As I recall, the way it worked was to deliberately invoke ptrace on the running process. A process already being ptraced (even if it is a no-operation) cannot be ptraced by another process (such as a debugger). It does mean that the ptraced process MUST be the parent of the process doing the tracing. That way, the parent process (the one being protected) can detect if the blocking process is terminated and can exit before a new ptrace can be activated.
This is not the designed use of the ptrace system call, but it can be done.
And you can't remove the ptrace system call itself - that requires a kernel modification and you can't prevent your customers from using any Linux kernel (and there is still the requirement that you distribute the source to your kernel modification).
Actually we are building an application that would meet FIPS140-2 standards and to get it accredited, FIPS specifies an assertion that operating system (where a cryptographic software would run) should provide mechanism to prevent process tracing. If strace or gdb cant run due to this then its no problem.
That is why I referred you to a process that attempts to prevent ptrace from working.
The problem is "and accredited". Even if you get it accredited, it would be useless if customers cannot use it, or it fails accreditation because the target environment cannot be controlled. If you can get away with it, you could always say "accredited if ptrace and core dumps are removed from the system". But that still doesn't prevent a kernel module from being able to dump memory (memory maps are available for the process, and an I/O always can dump resident memory... and there is always that USB controller attack that can dump any part of physical memory). The way I see it there are three things out of your control:
1. the actual hardware platform (no PC can be accredited due to the insecure design).

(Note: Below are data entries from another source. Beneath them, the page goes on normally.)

import Summits.ResolutionOfSingularities.ResolutionOfSingularities.Theorems.EquisingularLiftEquisingularLiftNatTowerConeRoundOldThree
import Summits.ResolutionOfSingularities.ResolutionOfSingularities.Theorems.EquisingularLiftEquisingularLiftNatTowerBPointSteps
import Summits.ResolutionOfSingularities.ResolutionOfSingularities.Theorems.EquisingularLiftEquisingularLiftNatTowerInvBDefs
import Summits.ResolutionOfSingularities.ResolutionOfSingularities.Theorems.EquisingularLiftEquisingularLiftNatTowerRoundBDefs
import HarnessLib

/-!
# [OURS · L1 W4.5(b) · EL♮(3)] T23-A ENGINE — THE CONE-WITNESSED ROUND ON `Tower.InvB`, CORE (explicit stage, retained list)
# (rung `stub_elnat_defTowerBPointResolutionThree`, TWENTY-SIXTH registration; Defs …NatTowerRoundBDefs p601799 / …NatTowerInvBDefs p602188)

res-L1-w45b-stub-4 g10 (T23-A ENGINE OWNER; word `L/res-L1-w45b-stub-4/T23A-ENGINE-WORD.md` 340f00d84dbcbbfc). Crux EL♮(3) = stmt-ResolutionOfSingularities-20148
(parent stmt-…-20038), route `EquisingularLift`, line `sections`. OURS; NOT a statement of any manuscript; AI-written, weaker than expert review. DEF-FREE;
no `sorry`; standard axioms; `--supports stmt-ResolutionOfSingularities-20148 --as helper`.

WHAT. `Tower.invB_coneRoundCore` = res-D-pv-029's / res-L1-w45b-stub-4's `Tower.inv₃_coneRound_new` (…NatTowerConeRoundThree) AND `Tower.inv₃_coneRound_old`
(…NatTowerConeRoundOldThree) MERGED INTO ONE EXPLICIT STAGE and extended by the retained list (the cone twin of `Tower.invB_embRoundCore`,
…NatTowerBEmbRoundCore): the host is the RUNNING surface `E` with its cone shadow `K` (cone rounds are never hosted by a retained member — `TowerRoundB`'s
second disjunct is Čech-only), the centre is the shadow pair `𝓔 ⊔ 𝒦` (exact trace `Z = E ∩ closure K` by `ConeWitness`), blown up ONCE; in that new stage the
NEW surface `υ₂⁻¹Z` (datum born `hRuledBorn`, cone `St 𝒦`), the OLD surface `closure υ₂⁻¹(E ∖ Z)` (`≅`, `hRuledIso`; disjoint from `St 𝒦`), and every
`F' ∈ Es'` with `RoundTransportOK υ₂ Z E F F'` from the shadow-forgotten candidates `Cs` (F = E ↦ old surface with `∅`; `Disjoint Z F` ↦ B-AWAY) ⇒
`Tower.InvB` at the new stage for `E' ∈ {υ₂⁻¹Z, closure υ₂⁻¹(E ∖ Z)}` and `K' = ∅ ∨ K' = closure υ₂⁻¹(K ∖ Z)`. Binder shapes of `hRuledBorn` = 029's `hRuled` of
`_new` VERBATIM; `hEZ` = the `_old` stand-in (discharged by `Tower.subset_closure_diff_of_inv₃_coneWitness`). Proof = the two ₆ proofs merged (adapted copy)
+ B-AWAY.
-/

set_option linter.dupNamespace false -- mandated namespace `Summit.<Summit>.<Problem>` of this single-conjunct summit

noncomputable section

open CategoryTheory CategoryTheory.Limits AlgebraicGeometry TopologicalSpace Topology IsLocalRing
open Literature.AlgebraicGeometry.Resolution
open AlgebraicGeometry.Scheme.IdealSheafData
open Summit.ResolutionOfSingularities.ResolutionOfSingularities.Theses.EquisingularLift.Split
open Summit.ResolutionOfSingularities.ResolutionOfSingularities.Cruxes.EquisingularLift.StrataSplit
open scoped nonZeroDivisors

namespace Summit.ResolutionOfSingularities.ResolutionOfSingularities.Cruxes.EquisingularLiftNat.Sections
import Mathlib.GroupTheory.Nilpotent
import Mathlib.GroupTheory.QuotientGroup.Basic
import Literature.Topology.FourManifolds.GroupTrisections
import HarnessLib

/-!
# Stub `stub_noHiddenDepth` of line `saturated-torsor-descent` for crux
`CongruenceShadows.NilpotentShadowsStandard` (item stmt-SmoothPoincare4-14594)

**No hidden depth for honest handlebody kernels.**  Let `S` be a group and `Q ◁ S` a normal
subgroup with *free* quotient `S ⧸ Q ≅ F` (here `S = S_g` is a surface group and
`F = F_n = FreeGroup (Fin n)`, `IsFreeOfRank (S ⧸ Q) n`).  Then

  `Q ∩ [S, S] ≤ [Q, S]`,

i.e. `Q ∩ γ₂ S ≤ [Q, S]` with `γ₂ S = (⊤ : Subgroup S).lowerCentralSeries 1 = ⁅⊤, ⊤⁆`.

Proof (the `δ`-trick; nothing about surfaces is used).  Put `M = [Q, S] ◁ S`, `P = S ⧸ M` and
let `π̄ : P → S ⧸ Q` be the projection.  Since `[Q, S] = M`, every element of `ker π̄ = Q ⧸ M` is
central in `P`.  The quotient `S ⧸ Q` is free, so `π̄` has a section `σ` (lift chosen preimages
of the images of the free generators), and `ρ = σ ∘ e⁻¹ ∘ π̄` satisfies `π̄ ∘ ρ = π̄`.  Hence
`δ p = p · ρ(p)⁻¹ ∈ ker π̄` is central for every `p`, which makes `δ : P → P` a homomorphism with
commuting values; so `δ` kills `[P, P]`.  For `x ∈ Q ∩ [S, S]` with image `p ∈ P`:
`π̄ p = 1`, so `ρ p = 1` and `δ p = p`; and `p ∈ [P, P]`, so `δ p = 1`.  Thus `p = 1`,
i.e. `x ∈ M = [Q, S]`.

Mathlib only; no new definitions, no named facts.
-/

-- the prescribed namespace `Summit.<P>.<Sub>.…` duplicates `SmoothPoincare4` (P = Sub)
set_option linter.dupNamespace false

open Literature.Topology.FourManifolds Subgroup
open scoped commutatorElement

namespace Summit.SmoothPoincare4.SmoothPoincare4.Theorems.NilpotentShadowsStandard.SaturatedTorsorDescent

/-- **No hidden depth, group-theoretic core** (the `δ`-trick).  If `Q ◁ S` has a free quotient
`S ⧸ Q ≅ FreeGroup ι`, then `Q ⊓ ⁅S, S⁆ ≤ ⁅Q, S⁆`: the central extension
`Q ⧸ ⁅Q, S⁆ ↪ S ⧸ ⁅Q, S⁆ ↠ S ⧸ Q` splits, so the commutator subgroup of `S ⧸ ⁅Q, S⁆` meets the
central kernel trivially. [folklore] -/
theorem inf_commutator_le_commutator_of_free {S : Type*} [Group S] {ι : Type*}
    (Q : Subgroup S) [Q.Normal] (e : FreeGroup ι ≃* S ⧸ Q) :
    Q ⊓ ⁅(⊤ : Subgroup S), (⊤ : Subgroup S)⁆ ≤ ⁅Q, (⊤ : Subgroup S)⁆ := by
  -- `M = [Q, S] ≤ Q`, `P = S ⧸ M`, `π̄ : P → S ⧸ Q`
  set M : Subgroup S := ⁅Q, (⊤ : Subgroup S)⁆
  have hMQ : M ≤ Q.comap (MonoidHom.id S) := fun x hx => commutator_le_left Q ⊤ hx
  set πb : S ⧸ M →* S ⧸ Q := QuotientGroup.map M Q (MonoidHom.id S) hMQ
  have hπb_mk : ∀ s : S, πb (s : S ⧸ M) = (s : S ⧸ Q) := fun s => rfl
  have hsurj : Function.Surjective πb := by
    intro y
    obtain ⟨s, rfl⟩ := QuotientGroup.mk_surjective y
    exact ⟨s, hπb_mk s⟩
  -- the elements of `ker π̄ = Q ⧸ M` are central in `P`
  have hcentral : ∀ p : S ⧸ M, πb p = 1 → ∀ p' : S ⧸ M, p * p' = p' * p := by
    intro p hp p'
    obtain ⟨s, rfl⟩ := QuotientGroup.mk_surjective p
    obtain ⟨t, rfl⟩ := QuotientGroup.mk_surjective p'
    rw [hπb_mk, QuotientGroup.eq_one_iff] at hp
    rw [← commutatorElement_eq_one_iff_mul_comm]
    change ((⁅s, t⁆ : S) : S ⧸ M) = 1
    rw [QuotientGroup.eq_one_iff]
    exact commutator_mem_commutator hp (mem_top t)
  -- a section `σ` of `π̄` over the free group (free groups are projective) ...
  obtain ⟨σ, hσ⟩ : ∃ σ : FreeGroup ι →* S ⧸ M, ∀ w, πb (σ w) = e w := by
    refine ⟨FreeGroup.lift fun i => Classical.choose (hsurj (e (FreeGroup.of i))), fun w => ?_⟩
    have h : πb.comp (FreeGroup.lift fun i => Classical.choose (hsurj (e (FreeGroup.of i)))) =
        e.toMonoidHom :=
      FreeGroup.ext_hom _ _ fun i => by
        rw [MonoidHom.comp_apply, FreeGroup.lift_apply_of]
        exact Classical.choose_spec (hsurj (e (FreeGroup.of i)))
    exact DFunLike.congr_fun h w
  -- ... and the retraction `ρ = σ ∘ e⁻¹ ∘ π̄` of `P` onto `σ(F)` over `S ⧸ Q`
  obtain ⟨ρ, hρ, hρ1⟩ : ∃ ρ : S ⧸ M →* S ⧸ M, (∀ p, πb (ρ p) = πb p) ∧ ∀ p, πb p = 1 → ρ p = 1 := by
    refine ⟨σ.comp (e.symm.toMonoidHom.comp πb), fun p => ?_, fun p hp => ?_⟩
    · show πb (σ (e.symm (πb p))) = πb p
      rw [hσ, MulEquiv.apply_symm_apply]
    · show σ (e.symm (πb p)) = 1
      rw [hp, map_one, map_one]
  -- `δ p = p · ρ(p)⁻¹ ∈ ker π̄` is central, so `δ` is a homomorphism `P → P`
  have hδker : ∀ p, πb (p * (ρ p)⁻¹) = 1 := fun p => by
    rw [map_mul, map_inv, hρ, mul_inv_cancel]
  obtain ⟨δ, hδ⟩ : ∃ δ : S ⧸ M →* S ⧸ M, ∀ p, δ p = p * (ρ p)⁻¹ := by
    refine ⟨MonoidHom.mk' (fun p => p * (ρ p)⁻¹) fun p q => ?_, fun p => rfl⟩
    have hc := hcentral _ (hδker q) (ρ p)⁻¹
    show p * q * (ρ (p * q))⁻¹ = p * (ρ p)⁻¹ * (q * (ρ q)⁻¹)
    rw [map_mul, mul_inv_rev, mul_assoc p (ρ p)⁻¹, ← hc]
    simp only [mul_assoc]
  -- `δ` has commuting (central) values, so it kills `[P, P]`
  have hδcomm : ⁅(⊤ : Subgroup (S ⧸ M)), (⊤ : Subgroup (S ⧸ M))⁆ ≤ δ.ker := by
    rw [commutator_le]
    intro p _ q _
    rw [MonoidHom.mem_ker, map_commutatorElement, commutatorElement_eq_one_iff_mul_comm, hδ, hδ]
    exact hcentral _ (hδker p) _
  -- conclusion: for `x ∈ Q ∩ [S, S]` the image `p ∈ P` has `δ p = p` and `δ p = 1`
  rintro x ⟨hxQ, hxC⟩
  have hx1 : πb (x : S ⧸ M) = 1 := by
    rw [hπb_mk, QuotientGroup.eq_one_iff]
    exact hxQ
  have hx2 : (x : S ⧸ M) ∈ ⁅(⊤ : Subgroup (S ⧸ M)), (⊤ : Subgroup (S ⧸ M))⁆ := by
    have h := mem_map_of_mem (QuotientGroup.mk' M) hxC
    rw [map_commutator] at h
    exact commutator_mono le_top le_top h
  have hx3 : δ (x : S ⧸ M) = 1 := hδcomm hx2
  rw [hδ, hρ1 _ hx1, inv_one, mul_one, QuotientGroup.eq_one_iff] at hx3
  exact hx3

/-- **No hidden depth** (registered stub `stub_noHiddenDepth` = `NoHiddenDepth`): for a normal
subgroup `Q` of the surface group `S_g` with free quotient `S_g ⧸ Q ≅ F_n`,
`Q ∩ γ₂ S_g ≤ [Q, S_g]`. [folklore] -/
theorem stub_noHiddenDepth : ∀ (g n : ℕ) (Q : Subgroup (Literature.Topology.FourManifolds.SurfaceGroup g)) [Q.Normal], Literature.Topology.FourManifolds.IsFreeOfRank (Literature.Topology.FourManifolds.SurfaceGroup g ⧸ Q) n → Q ⊓ (⊤ : Subgroup (Literature.Topology.FourManifolds.SurfaceGroup g)).lowerCentralSeries 1 ≤ ⁅Q, (⊤ : Subgroup (Literature.Topology.FourManifolds.SurfaceGroup g))⁆ := by
  intro g n Q _ hfree
  obtain ⟨e⟩ := hfree
  exact inf_commutator_le_commutator_of_free Q e

end Summit.SmoothPoincare4.SmoothPoincare4.Theorems.NilpotentShadowsStandard.SaturatedTorsorDescent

2. the OS environment (no OS can be accredited - just too expensive)
3. the user.
All that can be done is to make it "more difficult".
One of the things that is done when a problem occurs with an obscure error is to run strace on it to see where it is failing, or what it is attempting to access. So removing ptrace from the system is usually impractical (and you can't prevent the customer from running one with ptrace in it either).
Since no linux system I am aware of is accredited, accrediting a specific application doesn't follow... The first patch to the system breaks the accreditation.
Now, if you are running it on a fairly recent RH based system (WITH SELinux enforcing), you can define a role that prevents everyone (or in the usual configuration, except root), and assign that to the executable. When the application runs under that role, it can't be traced.
But that is not an accredited system either.
In all cases, tracing can always be done... not necessarily easily, but dumping the application core would be enough.
What I outlined would block the basic ptrace operation... but it can't prevent coredumps (though, like blocking ptrace, it should be possible to manage getting the processes ulimit changed internally to 0), and I don't think any implementation could be accredited... It really depends on the profile level you are trying to reach. And no, I haven't done it either - I was on the sideline of the ptrace blocking development, not part of its development.
Looking over the FIPS 140-2, the only level (IMHO) I think is achievable is level 1, and I believe a method to blocking ptrace would suffice for that.
I have now seen RHEL 6 given EAL4 last November. But in all cases it was "overall level 1".
The only way I know to block ptrace is the methods (having a ptrace previously set, or having a SELinux jail for the application to block anyone but the application) outlined above. And of the two, I know having the ptrace set works, but have not done anything with an SELinux jail for the purpose so I don't know how well that would work.
Any kernel modifications will break the RH EAL rating.